Court Slaps PUL Elections with ‘Injunction’


Activities marking the second tri-annual congress of the Press Union of Liberia (PUL) were interrupted on Saturday, November 9th, after the Civil Law Court at the Temple of Justice, issued a writ of injunction on the union’s leadership.

The Buchanan congress was held under the theme, “Standing for Press Freedom and Professional Journalism.”

An injunction is a writ granted by a court of equity whereby one is required to do or refrain from doing a specified act.

As in the case of the PUL elections, slated for Saturday in Buchanan, Grand Bassa County, the court acted upon the receipt of the judge’s orders whereby two members of the Union, who had been disqualified by the PUL elections committee, requested the Civil Law Court to put off the elections until the matter had been properly looked into by the Court.

Messrs W. Omecee Johnson, vice presidential candidate and J. Cholo Brooks, presidential candidate of the PUL, petitioned the court for a declarative judgment against the president of the PUL, Peter Quaqua, Prof. James Wolo, chairman, PUL 2013 Elections Commission, and the Commission’s members, Misses Elsie A. Zokar, secretary, and Wede Williams, Sam O. Dean and Mr.  Lewis T. Togbah, Sr. 

The PUL stated that Messrs Johnson and Brooks had been  disqualified based on Article 4, Section 1 of the PUL constitution, which says full membership of the PUL shall be granted to Liberian Journalists who hold degree (s) in Journalism or Mass Communications from a recognized institution of higher learning and have practiced journalism for two years.

Under this constitutional clause, PUL Elections officials argued that Mr. Brooks had submitted  questionable academic credentials, while Mr. Johnson had reportedly not practiced as a journalist with any media house in the country.

 The two disqualified candidates, however, petitioned the court that Section 43.2 of the Civil Procedure Law captioned “Construction of Writings and Statutes” provides that, “Any person interested under a deed, will, contract, or other writings constituting a contract, or whose rights, status, or other legal relations are affected by a statute…..may have determined, any question of construction or validity arising under the instrument, statute or other relation thereafter, etc.”

 Also, the petitioners, as members of the PUL, said they are in good-standing as evidenced by their preliminary qualification by the Union’s Elections Commission to contest for the positions of vice president and president.

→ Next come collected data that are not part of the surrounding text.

import Summits.Parity.BatemanHorn.Theorems.SystemLSDRealSegment.Negative.Engines
import Literature.NumberTheory.Sieve.BatemanHorn

/-!
# `SystemLSDRealSegment` — the un-capped `Ω` variant is false on any real segment crossing `y = 2`

A refuted natural strengthening of the crux `Summit.Parity.BatemanHorn.Theses.AlmostPrimeZeros.SystemLSDRealSegment`
(stmt-Parity-11292), from the standing disprover's work file `Cruxes/SystemLSDRealSegment/Disproof.lean` §5.

The crux uses the CAPPED statistic `s_f(n) = Σ_i Σ_{p^v ∥ f_i(n)} min(v, 2)`, whose local Euler factors are
polynomials in `y`; for the un-capped `Ω` the `p = 2` factor `Σ_v (y/2)^v` has a pole at `y = 2`. On the crux's
segment `(5/4, 7/4)` the Ω-law is still conjecturally true (sibling crux `SelbergDelangeRigidity.LSDRealSegment`),
but with the segment widened to `(5/4, 5/2)` it is FALSE already for the Bateman–Horn system `f = X`: at
`y = 9/4`, along `x = 2^m`, the single term `n = 2^m` gives a normalised sum `≥ (9/8)^m / (m log 2)² → ∞`
(`not_omegaLawWide`). The cap `min v 2` is exactly what removes the wall at `2`.
-/

open Filter Polynomial Finset
open scoped Topology

namespace Summit.Parity.BatemanHorn.Theorems.SystemLSDRealSegment.Negative

open Literature.NumberTheory.Sieve

/-- `ω_X(p) = 1`. [folklore] -/
theorem polyRootCountMod_X {p : ℕ} (hp : p.Prime) : polyRootCountMod (![X] : Fin 1 → ℤ[X]) p = 1 := by
  unfold polyRootCountMod
  have : ((Finset.range p).filter fun n : ℕ => (p : ℤ) ∣ ∏ i, ((![X] : Fin 1 → ℤ[X]) i).eval (n : ℤ)) = {0} := by
    ext n
    simp only [Finset.mem_filter, Finset.mem_range, Finset.mem_singleton, Fin.prod_univ_one,
      Matrix.cons_val_fin_one, eval_X, Int.natCast_dvd_natCast]
    constructor
    · rintro ⟨hn, hdvd⟩
      exact Nat.eq_zero_of_dvd_of_lt hdvd hn
    · rintro rfl
      exact ⟨hp.pos, dvd_zero p⟩
  rw [this, Finset.card_singleton]

/-- `![X]` is a Bateman–Horn system. [folklore] -/
theorem isBatemanHornSystem_X : IsBatemanHornSystem (![X] : Fin 1 → ℤ[X]) where
  irreducible i := by simpa using Polynomial.prime_X.irreducible
  leadingCoeff_pos i := by simp
  pairwise_not_associated := Subsingleton.pairwise
  hasNoFixedPrimeDivisor p hp := by rw [polyRootCountMod_X hp]; exact hp.one_lt

/-- `Ω(2^m) = m` for the family `![X]`. [folklore] -/
theorem statΩ_X_two_pow (m : ℕ) : (∑ i, ((((![X] : Fin 1
    → ℤ[X]) i).eval ((2 ^ m : ℕ) : ℤ)).toNat.factorization.sum fun _ v => v)) = m := by
  simp only [Fin.sum_univ_one, Matrix.cons_val_fin_one, eval_X, Int.toNat_natCast]
  rw [Nat.prime_two.factorization_pow, Finsupp.sum_single_index rfl]

/-- Lower bound along `x = 2^m` at `y = 9/4` for the real Ω-normalised sum of `![X]`:
`≥ (9/8)^m / (m log 2)²` (keep the single term `n = 2^m`; `(log 2^m)^{1-y} = (m log 2)^{-5/4} ≥ (m log 2)^{-2}`).
[folklore] -/
theorem omegaSum_X_two_pow_ge {m : ℕ} (hm : 2 ≤ m) :
    (9 / 8 : ℝ) ^ m / ((m : ℝ) * Real.log 2) ^ 2 ≤
      ((2 ^ m : ℕ) : ℝ)⁻¹ * Real.exp ((1 : ℕ) * (1 - (9 / 4 : ℝ)) * Real.log (Real.log ((2 ^ m : ℕ) : ℝ))) *
        ∑ n ∈ Finset.range (2 ^ m + 1), (9 / 4 : ℝ) ^ (∑ i, ((((![X] : Fin 1
            → ℤ[X]) i).eval (n : ℤ)).toNat.factorization.sum fun _ v => v)) := by
  have hlog2 : (1 : ℝ) / 2 < Real.log 2 := by have := Real.log_two_gt_d9; linarith
  have hm' : (2 : ℝ) ≤ m := by exact_mod_cast hm
  have ht : 1 ≤ (m : ℝ) * Real.log 2 := by nlinarith
  have ht0 : 0 < (m : ℝ) * Real.log 2 := by linarith
  have hlogpow : Real.log ((2 ^ m : ℕ) : ℝ) = m * Real.log 2 := by push_cast; rw [Real.log_pow]
  have hexp : Real.exp ((1 : ℕ) * (1 - (9 / 4 : ℝ)) * Real.log (Real.log ((2 ^ m : ℕ) : ℝ))) =
      ((m : ℝ) * Real.log 2) ^ (-(5 / 4) : ℝ) := by
    rw [hlogpow, Real.rpow_def_of_pos ht0]
    congr 1
    push_cast
    ring
  have hexp_ge : (((m : ℝ) * Real.log 2) ^ 2)⁻¹ ≤ ((m : ℝ) * Real.log 2) ^ (-(5 / 4) : ℝ) := by
    rw [← Real.rpow_natCast, ← Real.rpow_neg ht0.le]
    exact Real.rpow_le_rpow_of_exponent_le ht (by norm_num)
  have hsum : (9 / 4 : ℝ) ^ m ≤ ∑ n ∈ Finset.range (2 ^ m + 1), (9 / 4 : ℝ) ^ (∑ i, ((((![X] : Fin 1
      → ℤ[X]) i).eval (n : ℤ)).toNat.factorization.sum fun _ v => v)) := by
    have e : (∑ i, ((((![X] : Fin 1 → ℤ[X]) i).eval ((2 ^ m : ℕ) : ℤ)).toNat.factorization.sum
        fun _ v => v)) = m := statΩ_X_two_pow m
    have := Finset.single_le_sum (f := fun n : ℕ => (9 / 4 : ℝ) ^ (∑ i, ((((![X] : Fin 1
        → ℤ[X]) i).eval (n : ℤ)).toNat.factorization.sum fun _ v => v)))
      (fun _ _ => by positivity) (Finset.mem_range.2 (Nat.lt_succ_self (2 ^ m)))
    rwa [e] at this
  have hx : ((2 ^ m : ℕ) : ℝ)⁻¹ = (1 / 2 : ℝ) ^ m := by push_cast; simp
  calc (9 / 8 : ℝ) ^ m / ((m : ℝ) * Real.log 2) ^ 2
      = (1 / 2 : ℝ) ^ m * (((m : ℝ) * Real.log 2) ^ 2)⁻¹ * (9 / 4 : ℝ) ^ m := by
        rw [div_eq_mul_inv, show (9 / 8 : ℝ) = 1 / 2 * (9 / 4) by norm_num, mul_pow]; ring
    _ ≤ (1 / 2 : ℝ) ^ m * ((m : ℝ) * Real.log 2) ^ (-(5 / 4) : ℝ) *
          ∑ n ∈ Finset.range (2 ^ m + 1), (9 / 4 : ℝ) ^ (∑ i, ((((![X] : Fin 1
              → ℤ[X]) i).eval (n : ℤ)).toNat.factorization.sum fun _ v => v)) := by
        gcongr
    _ = _ := by rw [hx, hexp]

/-- `(9/8)^m / (m log 2)² → ∞`. [folklore] -/
theorem tendsto_geom_div_sq : Tendsto (fun m : ℕ => (9 / 8 : ℝ) ^ m / ((m : ℝ) * Real.log 2) ^ 2) atTop atTop := by
  have h0 : Tendsto (fun m : ℕ => (m : ℝ) ^ 2 / (9 / 8 : ℝ) ^ m) atTop (𝓝[>] 0) := by
    refine tendsto_nhdsWithin_iff.2 ⟨tendsto_pow_const_div_const_pow_of_one_lt 2 (by norm_num), ?_⟩
    filter_upwards [eventually_ge_atTop 1] with m hm
    simp only [Set.mem_Ioi]
    positivity
  have h1 := h0.inv_tendsto_nhdsGT_zero
  have h2 := h1.const_mul_atTop (by have := Real.log_two_gt_d9; positivity : (0 : ℝ) < (Real.log 2 ^ 2)⁻¹)
  refine h2.congr' ?_
  filter_upwards [eventually_ge_atTop 1] with m hm
  have hm0 : (m : ℝ) ≠ 0 := by exact_mod_cast (show m ≠ 0 by omega)
  have hl : Real.log 2 ≠ 0 := by have := Real.log_two_gt_d9; positivity
  simp only [Pi.inv_apply]
  field_simp

/-- THE Ω-VARIANT ON A SEGMENT CROSSING 2 IS FALSE: the crux with `min v 2` replaced by `v`, the segment
`(5/4, 7/4)` by `(5/4, 5/2)` and the ball radius `2` by `3` fails — witness `k = 1`, `f = ![X]` (a Bateman–Horn
system), `y = 9/4`, `x = 2^m` (`(9/8)^m/(m log 2)² → ∞` contradicts convergence along the subsequence).
[folklore] -/
theorem not_omegaLawWide :
    ¬ ∀ (k : ℕ) (f : Fin k → ℤ[X]), IsBatemanHornSystem f → ∃ Λ : ℂ → ℂ, DifferentiableOn ℂ Λ (Metric.ball 0 3) ∧
      Λ 0 = (batemanHornConst f : ℂ) ∧ ∀ y : ℝ, 5 / 4 < y → y < 5 / 2 →
        Filter.Tendsto (fun x : ℕ => (x : ℂ)⁻¹
            * Complex.exp ((k : ℂ) * (1 - (y : ℂ)) * (Real.log (Real.log x) : ℂ)) *
          ∑ n ∈ Finset.range (x + 1), (y : ℂ) ^ (∑ i, (((f i).eval (n : ℤ)).toNat.factorization.sum
              fun _ v => v))) Filter.atTop
          (nhds (Λ y * Complex.exp (((y : ℂ) - 1) * (Real.log (∏ i, ((f i).natDegree : ℝ)) : ℂ)) *
            (Complex.Gamma y)⁻¹ ^ k)) := by
  intro h
  obtain ⟨Λ, _, _, hlaw⟩ := h 1 ![X] isBatemanHornSystem_X
  have hofReal : ∀ x : ℕ, (x : ℂ)⁻¹ * Complex.exp (((1 : ℕ) : ℂ) * (1 - ((9 / 4 : ℝ) : ℂ)) *
      (Real.log (Real.log x) : ℂ)) * ∑ n ∈ Finset.range (x + 1), ((9 / 4 : ℝ) : ℂ) ^ (∑ i, ((((![X] : Fin 1
          → ℤ[X]) i).eval (n : ℤ)).toNat.factorization.sum fun _ v => v)) =
      (((x : ℝ)⁻¹ * Real.exp ((1 : ℕ) * (1 - (9 / 4 : ℝ)) * Real.log (Real.log x)) *
        ∑ n ∈ Finset.range (x + 1), (9 / 4 : ℝ) ^ (∑ i, ((((![X] : Fin 1
            → ℤ[X]) i).eval (n : ℤ)).toNat.factorization.sum fun _ v => v)) : ℝ) : ℂ) := fun x => by
    push_cast
    rfl
  have hlim := (hlaw (9 / 4) (by norm_num) (by norm_num)).congr hofReal
  have hre := tendsto_re_of_tendsto_ofReal hlim
  have h2m : Tendsto (fun m : ℕ => 2 ^ m) atTop atTop := tendsto_pow_atTop_atTop_of_one_lt one_lt_two
  refine not_tendsto_atTop_of_tendsto_nhds (hre.comp h2m) ?_
  refine tendsto_atTop_mono' atTop ?_ tendsto_geom_div_sq
  filter_upwards [eventually_ge_atTop 2] with m hm
  exact omegaSum_X_two_pow_ge hm

end Summit.Parity.BatemanHorn.Theorems.SystemLSDRealSegment.Negative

The two men further argued that the PUL—under the leadership of the chairman and members of PUL’s Elections Committee—without any cause, disqualified petitioners and denied the exercise of their rights to contest, purporting to rely on the PUL Revised Constitution and By-Laws, adopted October 10, 2009. In so doing, the Union, through its officers, sought to disenfranchise them of their rights to contest the above-mentioned positions.

 The case is yet to be assigned for hearing, but Mr. Quaqua has announced that he would consult the PUL legal team on the way forward.

“We will ensure that the case is legally fought, as we are not deterred by any threats or intimidation from any quarter whatsoever.”


The drama erupted at around 10 a.m. when the proceedings at the Buchanan Fair Grounds were disrupted following the emergence of the bailiff from the court, who entered the meeting hall unannounced to serve the writ.

Before, the bailiff or the court sheriff could enter the main hall; Mr. Quaqua had announced the cancellation of all other proceedings, urging the delegates assembled to go ahead with the elections of officers for the next three years. 

The appearance of the bailiff was welcomed with mixed reactions from members and officials of the Union; some had opted for a debate before the conduct of the elections, while others agreed with Mr. Quaqua’s suggestion to speed up the elections before the writ could be served.

However, the writ was served on the respondents and a return made to the Court.